Work item:
Retype, word for word, each line between the lines holding "nup mlow mup" and "structure LowEnvelope (l₀", inclusive, and leave the rest of the data alone.

Material shown:
/-- **THE (G2) CHAIN OF ONE RUN**: (2.50)-lower at `k = K` integrated, `∫ρ_K dV_K = ∫ρ₀ dU` ((0.4) + push-forward,
`FiniteEpsData.integral_dens_eq_zero`), then the source:
`e^{−|t|B} · (e^{−e₋(g_K)|T₁^{(K)}|} · c_low(K)) ≤ ∫ e^{tF(U)} ρ₀(U) dU`. [folklore] -/
theorem dressed_lower (D : FiniteEpsData F G) (hsign : B16.SignConventions D.C)
    {γB : ℝ} {em ep : ℝ → ℝ} (hcor : B16.Cor3With D.C γB em ep) (K : ℕ) (g₀ : ℝ)
    (hI : (D.C ⟨K, F.m, g₀⟩).flow.InInterval γB K)
    {obs : GaugeField (F.P K) 0 G → ℝ} {B : ℝ} (hobs : Measurable obs) (hbd : ∀ U, |obs U| ≤ B) (t : ℝ) :
    Real.exp (-(|t| * B)) *
        (Real.exp (-(em ((D.C ⟨K, F.m, g₀⟩).flow.g K) * ((D.C ⟨K, F.m, g₀⟩).numSites K : ℝ))) *
          smallFieldMass D K g₀) ≤
      ∫ U, Real.exp (t * obs U) * D.dens K g₀ 0 U ∂fieldMeasure (F.P K) 0 G :=
  calc Real.exp (-(|t| * B)) *
        (Real.exp (-(em ((D.C ⟨K, F.m, g₀⟩).flow.g K) * ((D.C ⟨K, F.m, g₀⟩).numSites K : ℝ))) *
          smallFieldMass D K g₀)
      ≤ Real.exp (-(|t| * B)) * ∫ V, D.dens K g₀ K V ∂fieldMeasure (F.P K) K G :=
        mul_le_mul_of_nonneg_left (exp_neg_mul_smallFieldMass_le_integral_dens D hsign hcor K g₀ hI)
          (Real.exp_nonneg _)
    _ = Real.exp (-(|t| * B)) * ∫ U, D.dens K g₀ 0 U ∂fieldMeasure (F.P K) 0 G := by
        rw [D.integral_dens_eq_zero K g₀ K le_rfl]
    _ ≤ _ := exp_neg_mul_integral_dens_zero_le D K g₀ hobs hbd t

end FinalScale

/-! ## §3 The denominator half `LowEnvelope` of `GlobalDom` / `Regeneration` -/

section Envelope

variable {ι γ : Type*} [DecidableEq γ] {l₀ : ℝ} {T : ℕ → Finset ι} {A B : ℕ → ℝ → ι → ℝ}
  {Bad : ℕ → ℝ → Finset ι} {Fh Gh : ℕ → ι → ℝ} {nlow nup mlow mup : ℕ → ℝ → ℝ} {C : ℝ} {K₀ K₁ : ℕ} {M : ℕ → ℝ}

/-- NAMED SHAPE `LowEnvelope l₀ T A nlow nup C K₀` (ONE run): exactly the three DENOMINATOR fields common to
`T4GlobalDenominator.GlobalDom` and `T4LiveClassFibration.Regeneration` — (G2) `nlow K t ≤ Σ_{τ ∈ T K} A K t τ`, the
envelope `nup K t ≥ 0`, (G5) `nup K t ≤ C · nlow K t` — from the threshold `K₀` on, for `|t| ≤ l₀`.  (A hypothesis
shape; §4 constructs it from the pin.) [folklore] -/
structure LowEnvelope (l₀ : ℝ) (T : ℕ → Finset ι) (A : ℕ → ℝ → ι → ℝ) (nlow nup : ℕ → ℝ → ℝ) (C : ℝ)
    (K₀ : ℕ) : Prop where
  /-- (G2) global lower bound on the full sum -/
  low : ∀ K t, |t| ≤ l₀ → K₀ ≤ K → nlow K t ≤ ∑ τ ∈ T K, A K t τ
  /-- the upper envelope is nonnegative -/
  nup_nonneg : ∀ K t, |t| ≤ l₀ → K₀ ≤ K → 0 ≤ nup K t
  /-- (G5) the envelope and the lower bound are comparable with one constant -/
  ratio : ∀ K t, |t| ≤ l₀ → K₀ ≤ K → nup K t ≤ C * nlow K t

/-- The denominator half of a `GlobalDom`. [folklore] -/
theorem lowEnvelope_of_globalDom (h : GlobalDom l₀ T A Bad Fh nlow nup C K₀) : LowEnvelope l₀ T A nlow nup C K₀ :=
  ⟨h.low, h.nup_nonneg, h.ratio⟩

/-- The denominator half of a `Regeneration`. [folklore] -/
theorem lowEnvelope_of_regeneration {π : ℕ → ι → γ} {Bad' : ℕ → ℝ → Finset γ} {dead : ℕ → ℝ → ι → ℝ}
    {Fc R : ℕ → γ → ℝ} (h : Regeneration l₀ π T A Bad' dead Fc R nlow nup C K₀) :
    LowEnvelope l₀ T A nlow nup C K₀ :=
  ⟨h.low, h.nup_nonneg, h.ratio⟩

/-- **ASSEMBLY OF `GlobalDom`**: the denominator half + the numerator owners' fields (`bad_subset`, (G3) `up`,
`F_nonneg`). [folklore] -/
theorem globalDom_of_lowEnvelope (h : LowEnvelope l₀ T A nlow nup C K₀)
    (bad_subset : ∀ K t, |t| ≤ l₀ → K₀ ≤ K → Bad K t ⊆ T K)
    (up : ∀ K t, |t| ≤ l₀ → K₀ ≤ K → ∀ τ ∈ Bad K t, A K t τ ≤ Fh K τ * nup K t)
    (F_nonneg : ∀ K t, |t| ≤ l₀ → K₀ ≤ K → ∀ τ ∈ Bad K t, 0 ≤ Fh K τ) :
    GlobalDom l₀ T A Bad Fh nlow nup C K₀ :=
  ⟨bad_subset, h.low, up, F_nonneg, h.nup_nonneg, h.ratio⟩

/-- **ASSEMBLY OF `Regeneration`**: the denominator half + the regeneration reading's own fields (`bad_subset`, (R3′)
`up`, `dead_nonneg`, (RS) `resum`, `F_nonneg`). [folklore] -/
theorem regeneration_of_lowEnvelope {π : ℕ → ι → γ} {Bad' : ℕ → ℝ → Finset γ} {dead : ℕ → ℝ → ι → ℝ}
    {Fc R : ℕ → γ → ℝ} (h : LowEnvelope l₀ T A nlow nup C K₀)
    (bad_subset : ∀ K t, |t| ≤ l₀ → K₀ ≤ K → Bad' K t ⊆ classIndex π T K)
    (up : ∀ K t, |t| ≤ l₀ → K₀ ≤ K → ∀ c ∈ Bad' K t, ∀ τ ∈ fibre π T K c,
      A K t τ ≤ dead K t τ * Fc K c * nup K t)
    (dead_nonneg : ∀ K t, |t| ≤ l₀ → K₀ ≤ K → ∀ c ∈ Bad' K t, ∀ τ ∈ fibre π T K c, 0 ≤ dead K t τ)
    (resum : ∀ K t, |t| ≤ l₀ → K₀ ≤ K → ∀ c ∈ Bad' K t, ∑ τ ∈ fibre π T K c, dead K t τ ≤ R K c)
    (F_nonneg : ∀ K t, |t| ≤ l₀ → K₀ ≤ K → ∀ c ∈ Bad' K t, 0 ≤ Fc K c) :
    Regeneration l₀ π T A Bad' dead Fc R nlow nup C K₀ :=
  ⟨bad_subset, h.low, up, dead_nonneg, resum, F_nonneg, h.nup_nonneg, h.ratio⟩

/-- `LowEnvelope` from `K₀` on restricts to any later threshold. [folklore] -/
theorem LowEnvelope.of_le (h : LowEnvelope l₀ T A nlow nup C K₀) (h01 : K₀ ≤ K₁) :
    LowEnvelope l₀ T A nlow nup C K₁ :=
  ⟨fun K t ht hK => h.low K t ht (h01.trans hK), fun K t ht hK => h.nup_nonneg K t ht (h01.trans hK),
    fun K t ht hK => h.ratio K t ht (h01.trans hK)⟩

/-- RESCALING (normalisation-agnostic): multiplying one run's terms and both of its normalisations by the same
`z K ≥ 0` preserves `LowEnvelope` with the SAME constant `C` — so a term family normalised by the Wilson partition
function (`Σ_T A = dressedZ`, the apex's `schemeZ`) rather than by Bałaban's `ρ₀ = c·e^{−A/g₀²}` is served by the socket
of §4 through `z K = c_K⁻¹` (`exists_const_dressedZ`); (G3) `up` rescales the same way. [folklore] -/
theorem LowEnvelope.smul (h : LowEnvelope l₀ T A nlow nup C K₀) {z : ℕ → ℝ} (hz : ∀ K, 0 ≤ z K) :
    LowEnvelope l₀ T (fun K t τ => z K * A K t τ) (fun K t => z K * nlow K t) (fun K t => z K * nup K t) C K₀ where
  low K t ht hK := by
    rw [← Finset.mul_sum]
    exact mul_le_mul_of_nonneg_left (h.low K t ht hK) (hz K)
  nup_nonneg K t ht hK := mul_nonneg (hz K) (h.nup_nonneg K t ht hK)
  ratio K t ht hK :=
    calc z K * nup K t ≤ z K * (C * nlow K t) := mul_le_mul_of_nonneg_left (h.ratio K t ht hK) (hz K)
      _ = C * (z K * nlow K t) := by ring

/-- Under `LowEnvelope` the lower normalisation is nonnegative wherever the envelope is POSITIVE and `C > 0`
(`0 < nup ≤ C·nlow`). [folklore] -/
theorem LowEnvelope.nlow_pos (h : LowEnvelope l₀ T A nlow nup C K₀) (hC : 0 < C) {K : ℕ} {t : ℝ} (ht : |t| ≤ l₀)
    (hK : K₀ ≤ K) (hnup : 0 < nup K t) : 0 < nlow K t := by
  have := (hnup.trans_le (h.ratio K t ht hK))
  exact pos_of_mul_pos_right this hC.le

Solution to this problem:
  {Bad : ℕ → ℝ → Finset ι} {Fh Gh : ℕ → ι → ℝ} {nlow nup mlow mup : ℕ → ℝ → ℝ} {C : ℝ} {K₀ K₁ : ℕ} {M : ℕ → ℝ}

/-- NAMED SHAPE `LowEnvelope l₀ T A nlow nup C K₀` (ONE run): exactly the three DENOMINATOR fields common to
`T4GlobalDenominator.GlobalDom` and `T4LiveClassFibration.Regeneration` — (G2) `nlow K t ≤ Σ_{τ ∈ T K} A K t τ`, the
envelope `nup K t ≥ 0`, (G5) `nup K t ≤ C · nlow K t` — from the threshold `K₀` on, for `|t| ≤ l₀`.  (A hypothesis
shape; §4 constructs it from the pin.) [folklore] -/
structure LowEnvelope (l₀ : ℝ) (T : ℕ → Finset ι) (A : ℕ → ℝ → ι → ℝ) (nlow nup : ℕ → ℝ → ℝ) (C : ℝ)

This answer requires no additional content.